▶ PROBLEM REQUIREMENTS
Write out each line of the entries exactly, starting at the first and finishing with the line that contains "or the block".

-- Opening Marker --

/-! ## §6. One dyadic block -/

set_option maxHeartbeats 3200000 in
/-- **One dyadic block, simple version, `T` free**: for a block `shell i₁ × shell i₂ × shell i₃` of `𝓜³`
with `2^{i₁}, 2^{i₂} ≤ M₀` (`N ≤ T ≤ N^A`, `NM₀ ≤ 3TN^η`, `η(j−1) ≥ 2A`, `W ⊂ [t₀, t₀+T]` `1`-separated), either
`i₃ ≥ max(i₁,i₂) + 5` and every `|I_m|` is negligible (`|θ| ≥ N` on the box,
`GuthMaynardS3Blocks.majorant_le_of_far_block`), or the block is localised in the larger of `|m₁|, |m₂|`
(Proposition 7.2, `GuthMaynardS3Blocks.block_sum_le_snd/fst`) and bounded by `simple_block`:
`∑_{m ∈ block} |I_m| ≤ A₁ N^{4η} T²|W|^{1/2}E(W)^{1/2} + |block| · C_n N³|W|³N^{-ηj}`.
[cite: GuthMaynard2026, proof of Proposition 8.1 (with the dyadic decomposition of Proposition 7.2)] -/
theorem simple_block_bound {w : ℝ → ℝ} (hw : ContDiff ℝ ∞ w) (hsupp : Function.support w ⊆ Set.Icc 1 2)
    {η A : ℝ} (hη0 : 0 < η) (hη1 : η ≤ 1) (j : ℕ) (hηj : 2 * A ≤ η * ((j : ℝ) - 1)) :
    ∃ A₁ Cn : ℝ, 0 ≤ A₁ ∧ 0 ≤ Cn ∧ ∀ (N : ℕ), (1 : ℝ) ≤ (N : ℝ) → ∀ (T : ℝ), (N : ℝ) ≤ T → T ≤ (N : ℝ) ^ A →
      ∀ (t₀ : ℝ) (W : Finset ℝ),
      (∀ t ∈ W, t₀ ≤ t ∧ t ≤ t₀ + T) →
      (∀ t ∈ W, ∀ t' ∈ W, t ≠ t' → 1 ≤ |t - t'|) →
      ∀ (M₀ : ℕ), (N : ℝ) * M₀ ≤ 3 * T * (N : ℝ) ^ η →
      ∀ (i₁ i₂ i₃ : ℕ), (2 : ℝ) ^ i₁ ≤ M₀ → (2 : ℝ) ^ i₂ ≤ M₀ →
      ∑ m ∈ shell M₀ i₁ ×ˢ (shell M₀ i₂ ×ˢ shell M₀ i₃), ‖Im w N W m‖ ≤
        A₁ * ((N : ℝ) ^ η) ^ 4 *
          (T ^ 2 * (W.card : ℝ) ^ (1 / 2 : ℝ) * (addEnergy W) ^ (1 / 2 : ℝ)) +
        ((shell M₀ i₁ ×ˢ (shell M₀ i₂ ×ˢ shell M₀ i₃)).card : ℝ) *
          (Cn * ((N : ℝ) ^ 3 * (W.card : ℝ) ^ 3 * (N : ℝ) ^ (-(η * j)))) := by
  set P₁ : ℝ := ∫ x, psi1 x
  have hP₁0 : 0 < P₁ := integral_psi1_pos
  -- constants
  obtain ⟨C_b, hC_b0, hC_b⟩ := block_sum_le_snd hw hsupp hη0 j
  obtain ⟨C_b', -, hC_b'⟩ := block_sum_le_fst hw hsupp hη0 j
  obtain ⟨D, hD0, hD⟩ := norm_Im_le_majorant hw hsupp j
  obtain ⟨C₂, -, hC₂⟩ := integral_gW_le_card
  obtain ⟨C₄, -, hC₄⟩ := integral_gW_sq_le_energy j
  -- constants made `≥ 1`
  obtain ⟨C₂', hC₂'⟩ : ∃ C : ℝ, C = max C₂ 1 := ⟨_, rfl⟩
  obtain ⟨C₄', hC₄'⟩ : ∃ C : ℝ, C = max C₄ 1 := ⟨_, rfl⟩
  have hC₂'1 : 1 ≤ C₂' := by rw [hC₂']; exact le_max_right _ _
  have hC₄'1 : 1 ≤ C₄' := by rw [hC₄']; exact le_max_right _ _
  have hC₂le : C₂ ≤ C₂' := by rw [hC₂']; exact le_max_left _ _
  have hC₄le : C₄ ≤ C₄' := by rw [hC₄']; exact le_max_left _ _
  obtain ⟨Cmb, hCmb⟩ : ∃ C : ℝ, C = max C_b C_b' := ⟨_, rfl⟩
  have hCb_le : C_b ≤ Cmb := by rw [hCmb]; exact le_max_left _ _
  have hCb'_le : C_b' ≤ Cmb := by rw [hCmb]; exact le_max_right _ _
  have hCmb0 : 0 ≤ Cmb := hC_b0.trans hCb_le
  set A₁ : ℝ := 54 * 11000000 * Cmb * C₂' * C₄' * (max P₁ 1) with hA₁
  have hA₁0 : 0 ≤ A₁ := by rw [hA₁]; positivity
  refine ⟨A₁, 9 / 4 * D + Cmb, hA₁0, by positivity, ?_⟩
  intro N hN T hNT hTA t₀ W hW hsep1 M₀ hNM₀ i₁ i₂ i₃ hi₁ hi₂
  have hn1 : (1 : ℝ) ≤ N := hN
  have hn0 : (0 : ℝ) < N := by linarith
  have hNnat : 1 ≤ N := by exact_mod_cast hn1
  have hT1 : 1 ≤ T := hn1.trans hNT
  have hKT : (W.card : ℝ) ≤ 2 * T := by
    have h := SeparatedSums.card_le_of_sep one_pos (by linarith) W hW hsep1
    rw [div_one] at h
    linarith
  have hLN : (N : ℝ) ^ η ≤ N := by
    calc (N : ℝ) ^ η ≤ (N : ℝ) ^ (1 : ℝ) := Real.rpow_le_rpow_of_exponent_le hn1 hη1
      _ = N := Real.rpow_one _
  -- the constants' defining properties, with the enlarged constants
  have hC₂'' : ∫ u, gW W u ≤ C₂' * W.card :=
    (hC₂ W hsep1).trans (mul_le_mul_of_nonneg_right hC₂le (Nat.cast_nonneg _))
  have hC₄'' : ∀ (W' : Finset ℝ) (D' : ℝ), 1 ≤ D' →
      ∫ u, gW W' u ^ 2 ≤ C₄' * D' * addEnergy W' + C₄' * D' / D' ^ j * (W'.card : ℝ) ^ 4 := by
    intro W' D' hD'
    have h0 : ∫ u, gW W' u ^ 2 ≤ C₄ * D' * addEnergy W' + C₄ * D' / D' ^ j * (W'.card : ℝ) ^ 4 := hC₄ W' D' hD'
    have hE' := addEnergy_nonneg W'
    have hD0 : 0 ≤ D' := by linarith
    have t1 : C₄ * D' * addEnergy W' ≤ C₄' * D' * addEnergy W' :=
      mul_le_mul_of_nonneg_right (mul_le_mul_of_nonneg_right hC₄le hD0) hE'
    have t2 : C₄ * D' / D' ^ j * (W'.card : ℝ) ^ 4 ≤ C₄' * D' / D' ^ j * (W'.card : ℝ) ^ 4 :=
      mul_le_mul_of_nonneg_right (div_le_div_of_nonneg_right (mul_le_mul_of_nonneg_right hC₄le hD0) (by positivity))
        (by positivity)
    linarith
  clear hC₄ hC₂
  -- the two block estimates, specialised
  have hblk₂ := hC_b N hNnat W M₀ i₁ i₂ i₃
  have hblk₁ := hC_b' N hNnat W M₀ i₁ i₂ i₃
  clear hC_b hC_b'
  -- abbreviations
  have hK0 : 0 ≤ (W.card : ℝ) := Nat.cast_nonneg _
  have hE0 : 0 ≤ addEnergy W := addEnergy_nonneg W
  set 𝒯 : ℝ := T ^ 2 * (W.card : ℝ) ^ (1 / 2 : ℝ) * (addEnergy W) ^ (1 / 2 : ℝ) with h𝒯
  have h𝒯0 : 0 ≤ 𝒯 := by rw [h𝒯]; positivity
  set negl : ℝ := (9 / 4 * D + Cmb) * ((N : ℝ) ^ 3 * (W.card : ℝ) ^ 3 * (N : ℝ) ^ (-(η * j))) with hnegl
  have hnegl0 : 0 ≤ negl := by rw [hnegl]; positivity
  have hALT : 0 ≤ A₁ * ((N : ℝ) ^ η) ^ 4 * 𝒯 := by positivity
  set S := shell M₀ i₁ ×ˢ (shell M₀ i₂ ×ˢ shell M₀ i₃)
  by_cases hfar : max i₁ i₂ + 5 ≤ i₃
  · -- negligible block
    have hterm : ∀ m ∈ S, ‖Im w N W m‖ ≤ negl := by
      intro m hm
      refine (hD N W m).trans ((majorant_le_of_far_block hD0 j N W hfar hm).trans ?_)
      have h1 : D / (1 + (N : ℝ)) ^ j ≤ D * (N : ℝ) ^ (-(η * j)) := by
        rw [div_eq_mul_inv]
        refine mul_le_mul_of_nonneg_left ?_ hD0
        rw [Real.rpow_neg hn0.le]
        refine inv_anti₀ (by positivity) ?_
        calc (N : ℝ) ^ (η * j) = ((N : ℝ) ^ η) ^ j := by rw [Real.rpow_mul hn0.le, Real.rpow_natCast]
          _ ≤ (1 + (N : ℝ)) ^ j := pow_le_pow_left₀ (by positivity) (by linarith [hLN]) j
      calc (N : ℝ) ^ 3 * (9 / 4 * (W.card : ℝ) ^ 3 * (D / (1 + (N : ℝ)) ^ j))
          ≤ (N : ℝ) ^ 3 * (9 / 4 * (W.card : ℝ) ^ 3 * (D * (N : ℝ) ^ (-(η * j)))) := by gcongr
        _ = (9 / 4 * D) * ((N : ℝ) ^ 3 * (W.card : ℝ) ^ 3 * (N : ℝ) ^ (-(η * j))) := by ring
        _ ≤ (9 / 4 * D + Cmb) * ((N : ℝ) ^ 3 * (W.card : ℝ) ^ 3 * (N : ℝ) ^ (-(η * j))) := by
            gcongr; linarith
    calc ∑ m ∈ S, ‖Im w N W m‖ ≤ ∑ m ∈ S, negl := Finset.sum_le_sum hterm
      _ = (S.card : ℝ) * negl := by rw [Finset.sum_const, nsmul_eq_mul]
      _ ≤ A₁ * ((N : ℝ) ^ η) ^ 4 * 𝒯 + (S.card : ℝ) * negl := by linarith
  · rw [not_le] at hfar
    rcases le_or_gt i₁ i₂ with h12 | h12
    · -- localise in `v₂`: `|m₂| ≥ 2^{i₂}`
      have hmain := simple_block (C_b := Cmb) (ia := i₁) (ib := i₂) (i₃ := i₃) hη0 hC₂'1 hC₄'1 hηj hC₄'' hCmb0
        hn1 hNT hTA W hC₂'' hKT hNM₀ h12 (by omega) hi₂
      have hX0 : 0 ≤ (∫ u, gW W u) ^ (1 / 2 : ℝ) *
          (4 * Jfun (fB W ((N : ℝ) * 2 ^ i₂ / (N : ℝ) ^ η)) (shell M₀ i₃) (shell M₀ i₂) (2 ^ (i₁ + 1))) ^ (1 / 4 : ℝ) *
          (Jfun (fB W ((N : ℝ) * 2 ^ i₂ / (N : ℝ) ^ η)) (shell M₀ i₁) (shell M₀ i₂) (2 ^ (i₃ + 1))) ^ (1 / 4 : ℝ) :=
        mul_nonneg (mul_nonneg (Real.rpow_nonneg (integral_nonneg (gW_nonneg W)) _)
          (Real.rpow_nonneg (mul_nonneg (by norm_num) (integral_nonneg fun u ↦ sq_nonneg _)) _))
          (Real.rpow_nonneg (integral_nonneg fun u ↦ sq_nonneg _) _)
      have hQ0 : 0 ≤ (N : ℝ) ^ 3 / ((N : ℝ) * 2 ^ i₂ / (N : ℝ) ^ η) := by positivity
      set X : ℝ := (∫ u, gW W u) ^ (1 / 2 : ℝ) *
          (4 * Jfun (fB W ((N : ℝ) * 2 ^ i₂ / (N : ℝ) ^ η)) (shell M₀ i₃) (shell M₀ i₂) (2 ^ (i₁ + 1))) ^ (1 / 4 : ℝ) *
          (Jfun (fB W ((N : ℝ) * 2 ^ i₂ / (N : ℝ) ^ η)) (shell M₀ i₁) (shell M₀ i₂) (2 ^ (i₃ + 1))) ^ (1 / 4 : ℝ)
      set Q : ℝ := (N : ℝ) ^ 3 / ((N : ℝ) * 2 ^ i₂ / (N : ℝ) ^ η)
      have hmain' : Cmb * Q * X ≤ A₁ * ((N : ℝ) ^ η) ^ 4 * 𝒯 := hmain
      have hblk' : ∑ m ∈ S, ‖Im w N W m‖ ≤ C_b * Q * X +
          C_b * (S.card : ℝ) * ((N : ℝ) ^ 3 * (W.card : ℝ) ^ 3 * (N : ℝ) ^ (-(η * j))) := hblk₂
      have hCb1 : C_b * Q * X ≤ Cmb * Q * X :=
        mul_le_mul_of_nonneg_right (mul_le_mul_of_nonneg_right hCb_le hQ0) hX0
      have hCb2 : C_b * (S.card : ℝ) * ((N : ℝ) ^ 3 * (W.card : ℝ) ^ 3 * (N : ℝ) ^ (-(η * j))) ≤
          (S.card : ℝ) * negl := by
        have h1 : C_b ≤ 9 / 4 * D + Cmb := by linarith
        calc C_b * (S.card : ℝ) * ((N : ℝ) ^ 3 * (W.card : ℝ) ^ 3 * (N : ℝ) ^ (-(η * j)))
            = (S.card : ℝ) * (C_b * ((N : ℝ) ^ 3 * (W.card : ℝ) ^ 3 * (N : ℝ) ^ (-(η * j)))) := by ring
          _ ≤ (S.card : ℝ) * ((9 / 4 * D + Cmb) * ((N : ℝ) ^ 3 * (W.card : ℝ) ^ 3 * (N : ℝ) ^ (-(η * j)))) :=
              mul_le_mul_of_nonneg_left (mul_le_mul_of_nonneg_right h1 (by positivity)) (Nat.cast_nonneg _)
      linarith only [hblk', hmain', hCb1, hCb2]
    · -- localise in `v₁`: `|m₁| ≥ 2^{i₁}`
      have hmain := simple_block (C_b := Cmb) (ia := i₂) (ib := i₁) (i₃ := i₃) hη0 hC₂'1 hC₄'1 hηj hC₄'' hCmb0
        hn1 hNT hTA W hC₂'' hKT hNM₀ h12.le (by omega) hi₁
      have hX0 : 0 ≤ (∫ u, gW W u) ^ (1 / 2 : ℝ) *
          (4 * Jfun (fB W ((N : ℝ) * 2 ^ i₁ / (N : ℝ) ^ η)) (shell M₀ i₃) (shell M₀ i₁) (2 ^ (i₂ + 1))) ^ (1 / 4 : ℝ) *
          (Jfun (fB W ((N : ℝ) * 2 ^ i₁ / (N : ℝ) ^ η)) (shell M₀ i₂) (shell M₀ i₁) (2 ^ (i₃ + 1))) ^ (1 / 4 : ℝ) :=
        mul_nonneg (mul_nonneg (Real.rpow_nonneg (integral_nonneg (gW_nonneg W)) _)
          (Real.rpow_nonneg (mul_nonneg (by norm_num) (integral_nonneg fun u ↦ sq_nonneg _)) _))
          (Real.rpow_nonneg (integral_nonneg fun u ↦ sq_nonneg _) _)
      have hQ0 : 0 ≤ (N : ℝ) ^ 3 / ((N : ℝ) * 2 ^ i₁ / (N : ℝ) ^ η) := by positivity
      set X : ℝ := (∫ u, gW W u) ^ (1 / 2 : ℝ) *
          (4 * Jfun (fB W ((N : ℝ) * 2 ^ i₁ / (N : ℝ) ^ η)) (shell M₀ i₃) (shell M₀ i₁) (2 ^ (i₂ + 1))) ^ (1 / 4 : ℝ) *
          (Jfun (fB W ((N : ℝ) * 2 ^ i₁ / (N : ℝ) ^ η)) (shell M₀ i₂) (shell M₀ i₁) (2 ^ (i₃ + 1))) ^ (1 / 4 : ℝ)
      set Q : ℝ := (N : ℝ) ^ 3 / ((N : ℝ) * 2 ^ i₁ / (N : ℝ) ^ η)
      have hmain' : Cmb * Q * X ≤ A₁ * ((N : ℝ) ^ η) ^ 4 * 𝒯 := hmain
      have hblk' : ∑ m ∈ S, ‖Im w N W m‖ ≤ C_b' * Q * X +
          C_b' * (S.card : ℝ) * ((N : ℝ) ^ 3 * (W.card : ℝ) ^ 3 * (N : ℝ) ^ (-(η * j))) := hblk₁
      have hCb1 : C_b' * Q * X ≤ Cmb * Q * X :=
        mul_le_mul_of_nonneg_right (mul_le_mul_of_nonneg_right hCb'_le hQ0) hX0
      have hCb2 : C_b' * (S.card : ℝ) * ((N : ℝ) ^ 3 * (W.card : ℝ) ^ 3 * (N : ℝ) ^ (-(η * j))) ≤
          (S.card : ℝ) * negl := by
        have h1 : C_b' ≤ 9 / 4 * D + Cmb := by linarith
        calc C_b' * (S.card : ℝ) * ((N : ℝ) ^ 3 * (W.card : ℝ) ^ 3 * (N : ℝ) ^ (-(η * j)))
            = (S.card : ℝ) * (C_b' * ((N : ℝ) ^ 3 * (W.card : ℝ) ^ 3 * (N : ℝ) ^ (-(η * j)))) := by ring
          _ ≤ (S.card : ℝ) * ((9 / 4 * D + Cmb) * ((N : ℝ) ^ 3 * (W.card : ℝ) ^ 3 * (N : ℝ) ^ (-(η * j)))) :=
              mul_le_mul_of_nonneg_left (mul_le_mul_of_nonneg_right h1 (by positivity)) (Nat.cast_nonneg _)
      linarith only [hblk', hmain', hCb1, hCb2]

-- Closing Marker --

▶ ANSWER TO THIS TASK
/-! ## §6. One dyadic block -/

set_option maxHeartbeats 3200000 in
/-- **One dyadic block, simple version, `T` free**: for a block `shell i₁ × shell i₂ × shell i₃` of `𝓜³`
with `2^{i₁}, 2^{i₂} ≤ M₀` (`N ≤ T ≤ N^A`, `NM₀ ≤ 3TN^η`, `η(j−1) ≥ 2A`, `W ⊂ [t₀, t₀+T]` `1`-separated), either
`i₃ ≥ max(i₁,i₂) + 5` and every `|I_m|` is negligible (`|θ| ≥ N` on the box,
`GuthMaynardS3Blocks.majorant_le_of_far_block`), or the block is localised in the larger of `|m₁|, |m₂|`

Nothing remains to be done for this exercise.